The National Assn. of Attorneys General says the new policy invades consumer privacy by automatically sharing with all Google services personal information that users give to just one service.

“The new policy forces consumers to allow information across all of Google's products to be shared without giving them the proper ability to opt out," the association said in a letter to Google Chief Executive Larry Page.

The attorneys general have asked to meet with Page.

Harris declined to comment on the letter during a news conference Wednesday.

Google's new privacy policy, which it announced Jan. 24, is slated to go into effect March 1. It will create a single privacy policy for all of its services such as Gmail, Maps and YouTube. That means Google will be able to include the videos a consumer watches on YouTube when it delivers search results, for example.

Google says the policy will be easier for consumers to understand.

“We're continuing to offer choice and control over how people use our services," said Google spokesman Chris Gaither.
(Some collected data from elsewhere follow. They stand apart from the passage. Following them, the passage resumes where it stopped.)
/-! ### `388800hb1` @ `p = 3` — `N = 388800 = 2^6·3^5·5^2`; Cremona: `r_an = 0`; O6 wild at `3`; mod-`3` image `GL₂(𝔽₃)` (9-deficient tower; NO Cartan road); first road: the unit-twist record
`missingUpperBoundAt_g388800hb1_3` (k9-c4 g16/g17); kernel lemmas in `…WildUpperUnitTwistRecordsClassO617` (`classO6`) / `…WildUpperUnitTwistRecordsFlat54` (`irr`, `isElliptic`, `isGloballyMinimal`).  conjA-anchor g9 kit j296187
(`lp16.gp`): `k = ℚ(x(P)) = ℚ[x]/(x^4-6*x^2-2*x+6)` (`h = 1`), `K = ℚ(P) = ℚ[x]/(x^8-4*x^7-16*x^6-12*x^5+1020*x^4-3912*x^3+3426*x^2+6564*x-10446)` (`h = 2`), `L_P = ℚ(P, ζ₃) = ℚ[x]/(x^16-8*x^15+36*x^14-112*x^13+416*x^12-2304*x^11+5484*x^10-5916*x^9+50082*x^8-168416*x^7+115984*x^6-476304*x^5+2558916*x^4-2999112*x^3+2613036*x^2-10123208*x+10719076)` (degree 16): `h(L_P) = 2`
(`Cl ≅ [2]`, CERTIFIED), primes above `3`: `2[[6,2],[2,2]]`; octic leaves `O1:h=2:CERT;O2:h=2:CERT;O3:h=1:CERT;O1,1:h=2:GRH;O2,1:h=2:GRH;O3,1:h=1:GRH`; `layer0; #octics>k 3 of 3 octic subfields; v3h(L_P)+2v3h(k) 0; sum v3h(O_i) 0; KURODA-OK; octics certified 1; k cert CERT`; layer `(0,1)`: TOTRAM, `e₀(L_P) = 0`, `e₁(L_P) = 0` (Kuroda, GRH),
`r₀ = 0`, `r₁ = 0` ⟹ verdict FUKUDA1-LP(0,1). -/

/-- **[NoF re-issue: the named facts `hLim`/`hF1`/`hF2`/`hCS` displayed by the original are DISCHARGED here by the tree theorems `…_holds` — read «modulo hLim/hF1/hF2/hCS» below as «no longer assumed».]** **(A) AT `(388800hb1, 3)` with the `μ`-hypothesis DISCHARGED by FUKUDA Thm. 1 (1) at layers `(0,1)` on `L_P = ℚ(E[3])^{U_P}`** (modulo the named facts
Lim 2017 Thm. 3.5 `hLim` and Fukuda `hF1`): `P` any geometric `3`-torsion point, displayed numerics on `L_P`: Fukuda index `0` (`hram`, exact: kit j296187 TOTRAM) and
`e₁(L_P) = e₀(L_P) = 0` (`hord`; `h(L_P) = 2` CERTIFIED, `e₁` by Kuroda from three degree-24 octic layers under GRH, kit j296187). CONDITIONAL; nothing booked;
(A)/BSD proved for no curve. [cite: Lim2017FineSelmer, §3 Thm. 3.5 and Lemma 3.2 (arXiv:1306.2047 pp. 6–7)] [cite: Fukuda1994, Thm. 1 (1), p. 264] [cite: Cremona2006, Table 1 (Cremona label 388800hb1)] -/
theorem conjA_g388800hb1_3_lp01NoF
    {W : WeierstrassCurve ℚ} [W.IsElliptic] (hWeq : W = (⟨0, 0, 0, (-24300), 1134000⟩ : WeierstrassCurve ℚ)) (P : W.geomTorsion (3 : ℕ))
    (hram : ∀ κ : ZpExtension ↥(W.unipotentStabilizerField 3 P) 3, κ.IsCyclotomic → TotallyRamifiedFrom κ 0)
    (hord : ∀ κ : ZpExtension ↥(W.unipotentStabilizerField 3 P) 3, κ.IsCyclotomic →
      classNumberPExp κ (0 + 1) = classNumberPExp κ 0)
    (κ : ZpExtension ℚ 3) (hκ : κ.IsCyclotomic) :
    ∃ (γ : absoluteGaloisGroup ℚ) (Df : W.FineSelmerDualData κ γ),
      Module.Finite ℤ_[3] (RestrictScalars ℤ_[3] (IwasawaAlgebra 3) Df.X) := by
  subst hWeq
  haveI : Fact (Nat.Prime 3) := ⟨Nat.prime_three⟩
  exact Lim2017.fineSelmerDual_moduleFinite_of_classNumberPExp_succ_eq_unipotentStabilizerField fukuda1994_thm1_classNumberPExp_const_of_succ_eq_holds Lim2017.thm35_fineSelmerDual_moduleFinite_of_classicalMuVanishes_of_le_divisionField_holds _ 3 (by decide) 0 P hram hord κ hκ

/-- **[NoF re-issue: the named facts `hLim`/`hF1`/`hF2`/`hCS` displayed by the original are DISCHARGED here by the tree theorems `…_holds` — read «modulo hLim/hF1/hF2/hCS» below as «no longer assumed».]** **RECORD (second road) — U₀ `ord₃ #Ш(E) ≤ ord₃ #Ш_an(E)` for `E = 388800hb1` with the `μ`-hypothesis DISCHARGED by FUKUDA Thm. 1 (1) at layers `(0,1)` on `L_P`**: named facts
{A161-fine `hKatoA`, GZK `hGZK`, modularity `hmod`, `hLim`, `hF1`}, Cremona's `r_an = 0` (`hr`), a `3`-torsion point `P` and the displayed numerics `hram` / `hord` of
`L_P = ℚ(E[3])^{U_P}` (evidence: conjA-anchor g9 kit j296187; GRH through the degree-24 octic layers only). KERNEL: `E` elliptic, minimal, `ClassO6 E 3`, `E[3]` irreducible.
Per row; nothing booked; BSD proved for no curve. [cite: Kato2004Asterisque, Thm. 14.5 (3) (p. 236)] [cite: Lim2017FineSelmer, §3 Thm. 3.5 and Lemma 3.2 (arXiv:1306.2047 pp. 6–7)]
[cite: Fukuda1994, Thm. 1 (1), p. 264] [cite: Cremona2006, Table 1 (Cremona label 388800hb1)] -/
theorem missingUpperBoundAt_g388800hb1_3_lp01NoF
    (hKatoA : Kato2004.rankZero_padicValNat_sha_add_padicValNat_tamagawa_le_of_additive_potGood_of_irreducible_of_fineSelmerDual_fg)
    (hGZK : rank_eq_analyticRank_of_analyticRank_le_one) (hmod : hasEntireLFunction_rat)
    {W : WeierstrassCurve ℚ} [W.IsElliptic] [W.IsGloballyMinimal] (hWeq : W = (⟨0, 0, 0, (-24300), 1134000⟩ : WeierstrassCurve ℚ))
    (hr : W.analyticRank = 0) (P : W.geomTorsion (3 : ℕ))
    (hram : ∀ κ : ZpExtension ↥(W.unipotentStabilizerField 3 P) 3, κ.IsCyclotomic → TotallyRamifiedFrom κ 0)
    (hord : ∀ κ : ZpExtension ↥(W.unipotentStabilizerField 3 P) 3, κ.IsCyclotomic →
      classNumberPExp κ (0 + 1) = classNumberPExp κ 0) :
    MissingUpperBoundAt W 3 := by
  subst hWeq
  haveI : Fact (Nat.Prime 3) := ⟨Nat.prime_three⟩
  exact UnitIndexMuDoors.missingUpperBoundAt_three_of_classNumberPExp_succ_eqAt_unipotentStabilizerField _ hKatoA hGZK hmod Lim2017.thm35_fineSelmerDual_moduleFinite_of_classicalMuVanishes_of_le_divisionField_holds fukuda1994_thm1_classNumberPExp_const_of_succ_eq_holds
    hr classO6_g388800hb1_3 irr_g388800hb1_3 P 0 hram hord

/-! ### `388800hc1` @ `p = 3` — `N = 388800 = 2^6·3^5·5^2`; Cremona: `r_an = 0`; O6 wild at `3`; mod-`3` image `GL₂(𝔽₃)` (9-deficient tower; NO Cartan road); first road: the unit-twist record
`missingUpperBoundAt_g388800hc1_3` (k9-c4 g16/g17); kernel lemmas in `…WildUpperUnitTwistRecordsClassO617` (`classO6`) / `…WildUpperUnitTwistRecordsFlat46` (`irr`, `isElliptic`, `isGloballyMinimal`).  conjA-anchor g9 kit j296187
(`lp16.gp`): `k = ℚ(x(P)) = ℚ[x]/(x^4-6*x^2-7*x-3)` (`h = 1`), `K = ℚ(P) = ℚ[x]/(x^8-2*x^7+x^6+68*x^5+260*x^4+1442*x^3+5426*x^2+8252*x+3761)` (`h = 4`), `L_P = ℚ(P, ζ₃) = ℚ[x]/(x^16-2*x^15-7*x^14-158*x^13+27*x^12+1810*x^11+1390*x^10+11996*x^9+56079*x^8+85994*x^7+206210*x^6+530440*x^5+773042*x^4+1133748*x^3+1597778*x^2+2064452*x+1874161)` (degree 16): `h(L_P) = 8`
(`Cl ≅ [4, 2]`, CERTIFIED), primes above `3`: `2[[2,2],[6,2]]`; octic leaves `O1:h=4:CERT;O2:h=4:CERT;O3:h=2:CERT;O1,1:h=4:GRH;O2,1:h=4:GRH;O3,1:h=2:GRH`; `layer0; #octics>k 3 of 3 octic subfields; v3h(L_P)+2v3h(k) 0; sum v3h(O_i) 0; KURODA-OK; octics certified 1; k cert CERT`; layer `(0,1)`: TOTRAM, `e₀(L_P) = 0`, `e₁(L_P) = 0` (Kuroda, GRH),
`r₀ = 0`, `r₁ = 0` ⟹ verdict FUKUDA1-LP(0,1). -/

/-- **[NoF re-issue: the named facts `hLim`/`hF1`/`hF2`/`hCS` displayed by the original are DISCHARGED here by the tree theorems `…_holds` — read «modulo hLim/hF1/hF2/hCS» below as «no longer assumed».]** **(A) AT `(388800hc1, 3)` with the `μ`-hypothesis DISCHARGED by FUKUDA Thm. 1 (1) at layers `(0,1)` on `L_P = ℚ(E[3])^{U_P}`** (modulo the named facts
Lim 2017 Thm. 3.5 `hLim` and Fukuda `hF1`): `P` any geometric `3`-torsion point, displayed numerics on `L_P`: Fukuda index `0` (`hram`, exact: kit j296187 TOTRAM) and
`e₁(L_P) = e₀(L_P) = 0` (`hord`; `h(L_P) = 8` CERTIFIED, `e₁` by Kuroda from three degree-24 octic layers under GRH, kit j296187). CONDITIONAL; nothing booked;
(A)/BSD proved for no curve. [cite: Lim2017FineSelmer, §3 Thm. 3.5 and Lemma 3.2 (arXiv:1306.2047 pp. 6–7)] [cite: Fukuda1994, Thm. 1 (1), p. 264] [cite: Cremona2006, Table 1 (Cremona label 388800hc1)] -/
theorem conjA_g388800hc1_3_lp01NoF
    {W : WeierstrassCurve ℚ} [W.IsElliptic] (hWeq : W = (⟨0, 0, 0, (-540), (-4830)⟩ : WeierstrassCurve ℚ)) (P : W.geomTorsion (3 : ℕ))
    (hram : ∀ κ : ZpExtension ↥(W.unipotentStabilizerField 3 P) 3, κ.IsCyclotomic → TotallyRamifiedFrom κ 0)
    (hord : ∀ κ : ZpExtension ↥(W.unipotentStabilizerField 3 P) 3, κ.IsCyclotomic →
      classNumberPExp κ (0 + 1) = classNumberPExp κ 0)
    (κ : ZpExtension ℚ 3) (hκ : κ.IsCyclotomic) :
    ∃ (γ : absoluteGaloisGroup ℚ) (Df : W.FineSelmerDualData κ γ),
      Module.Finite ℤ_[3] (RestrictScalars ℤ_[3] (IwasawaAlgebra 3) Df.X) := by
  subst hWeq
  haveI : Fact (Nat.Prime 3) := ⟨Nat.prime_three⟩
  exact Lim2017.fineSelmerDual_moduleFinite_of_classNumberPExp_succ_eq_unipotentStabilizerField fukuda1994_thm1_classNumberPExp_const_of_succ_eq_holds Lim2017.thm35_fineSelmerDual_moduleFinite_of_classicalMuVanishes_of_le_divisionField_holds _ 3 (by decide) 0 P hram hord κ hκ

/-- **[NoF re-issue: the named facts `hLim`/`hF1`/`hF2`/`hCS` displayed by the original are DISCHARGED here by the tree theorems `…_holds` — read «modulo hLim/hF1/hF2/hCS» below as «no longer assumed».]** **RECORD (second road) — U₀ `ord₃ #Ш(E) ≤ ord₃ #Ш_an(E)` for `E = 388800hc1` with the `μ`-hypothesis DISCHARGED by FUKUDA Thm. 1 (1) at layers `(0,1)` on `L_P`**: named facts
{A161-fine `hKatoA`, GZK `hGZK`, modularity `hmod`, `hLim`, `hF1`}, Cremona's `r_an = 0` (`hr`), a `3`-torsion point `P` and the displayed numerics `hram` / `hord` of
`L_P = ℚ(E[3])^{U_P}` (evidence: conjA-anchor g9 kit j296187; GRH through the degree-24 octic layers only). KERNEL: `E` elliptic, minimal, `ClassO6 E 3`, `E[3]` irreducible.
Per row; nothing booked; BSD proved for no curve. [cite: Kato2004Asterisque, Thm. 14.5 (3) (p. 236)] [cite: Lim2017FineSelmer, §3 Thm. 3.5 and Lemma 3.2 (arXiv:1306.2047 pp. 6–7)]
[cite: Fukuda1994, Thm. 1 (1), p. 264] [cite: Cremona2006, Table 1 (Cremona label 388800hc1)] -/
theorem missingUpperBoundAt_g388800hc1_3_lp01NoF
    (hKatoA : Kato2004.rankZero_padicValNat_sha_add_padicValNat_tamagawa_le_of_additive_potGood_of_irreducible_of_fineSelmerDual_fg)
    (hGZK : rank_eq_analyticRank_of_analyticRank_le_one) (hmod : hasEntireLFunction_rat)
    {W : WeierstrassCurve ℚ} [W.IsElliptic] [W.IsGloballyMinimal] (hWeq : W = (⟨0, 0, 0, (-540), (-4830)⟩ : WeierstrassCurve ℚ))
    (hr : W.analyticRank = 0) (P : W.geomTorsion (3 : ℕ))
    (hram : ∀ κ : ZpExtension ↥(W.unipotentStabilizerField 3 P) 3, κ.IsCyclotomic → TotallyRamifiedFrom κ 0)
    (hord : ∀ κ : ZpExtension ↥(W.unipotentStabilizerField 3 P) 3, κ.IsCyclotomic →
      classNumberPExp κ (0 + 1) = classNumberPExp κ 0) :
    MissingUpperBoundAt W 3 := by
  subst hWeq
  haveI : Fact (Nat.Prime 3) := ⟨Nat.prime_three⟩
  exact UnitIndexMuDoors.missingUpperBoundAt_three_of_classNumberPExp_succ_eqAt_unipotentStabilizerField _ hKatoA hGZK hmod Lim2017.thm35_fineSelmerDual_moduleFinite_of_classicalMuVanishes_of_le_divisionField_holds fukuda1994_thm1_classNumberPExp_const_of_succ_eq_holds
    hr classO6_g388800hc1_3 irr_g388800hc1_3 P 0 hram hord

/-! ### `388800hp1` @ `p = 3` — `N = 388800 = 2^6·3^5·5^2`; Cremona: `r_an = 0`; O6 wild at `3`; mod-`3` image `GL₂(𝔽₃)` (9-deficient tower; NO Cartan road); first road: the unit-twist record
`missingUpperBoundAt_g388800hp1_3` (k9-c4 g16/g17); kernel lemmas in `…WildUpperUnitTwistRecordsClassO617` (`classO6`) / `…WildUpperUnitTwistRecordsFlat47` (`irr`, `isElliptic`, `isGloballyMinimal`).  conjA-anchor g9 kit j296187
(`lp16.gp`): `k = ℚ(x(P)) = ℚ[x]/(x^4-6*x^2-7*x-3)` (`h = 1`), `K = ℚ(P) = ℚ[x]/(x^8-20*x^6-36*x^4-48*x^2-48)` (`h = 1`), `L_P = ℚ(P, ζ₃) = ℚ[x]/(x^16-8*x^15+36*x^14-112*x^13+290*x^12-792*x^11+1824*x^10-3240*x^9+6099*x^8-10808*x^7+13600*x^6-18168*x^5+27426*x^4-24240*x^3+18156*x^2-25400*x+16129)` (degree 16): `h(L_P) = 2`
(`Cl ≅ [2]`, CERTIFIED), primes above `3`: `2[[2,2],[6,2]]`; octic leaves `O1:h=1:CERT;O2:h=1:CERT;O3:h=2:CERT;O1,1:h=1:GRH;O2,1:h=1:GRH;O3,1:h=2:GRH`; `layer0; #octics>k 3 of 3 octic subfields; v3h(L_P)+2v3h(k) 0; sum v3h(O_i) 0; KURODA-OK; octics certified 1; k cert CERT`; layer `(0,1)`: TOTRAM, `e₀(L_P) = 0`, `e₁(L_P) = 0` (Kuroda, GRH),
`r₀ = 0`, `r₁ = 0` ⟹ verdict FUKUDA1-LP(0,1). -/

/-- **[NoF re-issue: the named facts `hLim`/`hF1`/`hF2`/`hCS` displayed by the original are DISCHARGED here by the tree theorems `…_holds` — read «modulo hLim/hF1/hF2/hCS» below as «no longer assumed».]** **(A) AT `(388800hp1, 3)` with the `μ`-hypothesis DISCHARGED by FUKUDA Thm. 1 (1) at layers `(0,1)` on `L_P = ℚ(E[3])^{U_P}`** (modulo the named facts
Lim 2017 Thm. 3.5 `hLim` and Fukuda `hF1`): `P` any geometric `3`-torsion point, displayed numerics on `L_P`: Fukuda index `0` (`hram`, exact: kit j296187 TOTRAM) and
`e₁(L_P) = e₀(L_P) = 0` (`hord`; `h(L_P) = 2` CERTIFIED, `e₁` by Kuroda from three degree-24 octic layers under GRH, kit j296187). CONDITIONAL; nothing booked;
(A)/BSD proved for no curve. [cite: Lim2017FineSelmer, §3 Thm. 3.5 and Lemma 3.2 (arXiv:1306.2047 pp. 6–7)] [cite: Fukuda1994, Thm. 1 (1), p. 264] [cite: Cremona2006, Table 1 (Cremona label 388800hp1)] -/
theorem conjA_g388800hp1_3_lp01NoF
    {W : WeierstrassCurve ℚ} [W.IsElliptic] (hWeq : W = (⟨0, 0, 0, (-121500), (-16301250)⟩ : WeierstrassCurve ℚ)) (P : W.geomTorsion (3 : ℕ))
    (hram : ∀ κ : ZpExtension ↥(W.unipotentStabilizerField 3 P) 3, κ.IsCyclotomic → TotallyRamifiedFrom κ 0)
    (hord : ∀ κ : ZpExtension ↥(W.unipotentStabilizerField 3 P) 3, κ.IsCyclotomic →
      classNumberPExp κ (0 + 1) = classNumberPExp κ 0)
    (κ : ZpExtension ℚ 3) (hκ : κ.IsCyclotomic) :
    ∃ (γ : absoluteGaloisGroup ℚ) (Df : W.FineSelmerDualData κ γ),
      Module.Finite ℤ_[3] (RestrictScalars ℤ_[3] (IwasawaAlgebra 3) Df.X) := by
  subst hWeq
  haveI : Fact (Nat.Prime 3) := ⟨Nat.prime_three⟩
  exact Lim2017.fineSelmerDual_moduleFinite_of_classNumberPExp_succ_eq_unipotentStabilizerField fukuda1994_thm1_classNumberPExp_const_of_succ_eq_holds Lim2017.thm35_fineSelmerDual_moduleFinite_of_classicalMuVanishes_of_le_divisionField_holds _ 3 (by decide) 0 P hram hord κ hκ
Consumer watchdogs don't agree. The Electronic Privacy Information Center has sued the U.S. Federal Trade Commission to try to force the agency to take action against Google's new privacy policy. A federal judge is considering the FTC's motion to dismiss the case. The agency settled with Google last year over charges it shared user data without permission. The 20-year settlement resulted from a complaint that EPIC filed in 2010 over Google's now defunct Buzz social network.

Jeffrey Chester, executive director of the Center for Digital Democracy, filed a complaint with the FTC over the policy Wednesday, saying Google is changing its privacy policy to make more money from online advertising. He's asking the FTC to sue Google to stop the Internet search giant from rolling out the new privacy policy.

“Google presents the information in a deceptive way that suggests consumers will benefit from the new policy," Chester wrote in his complaint.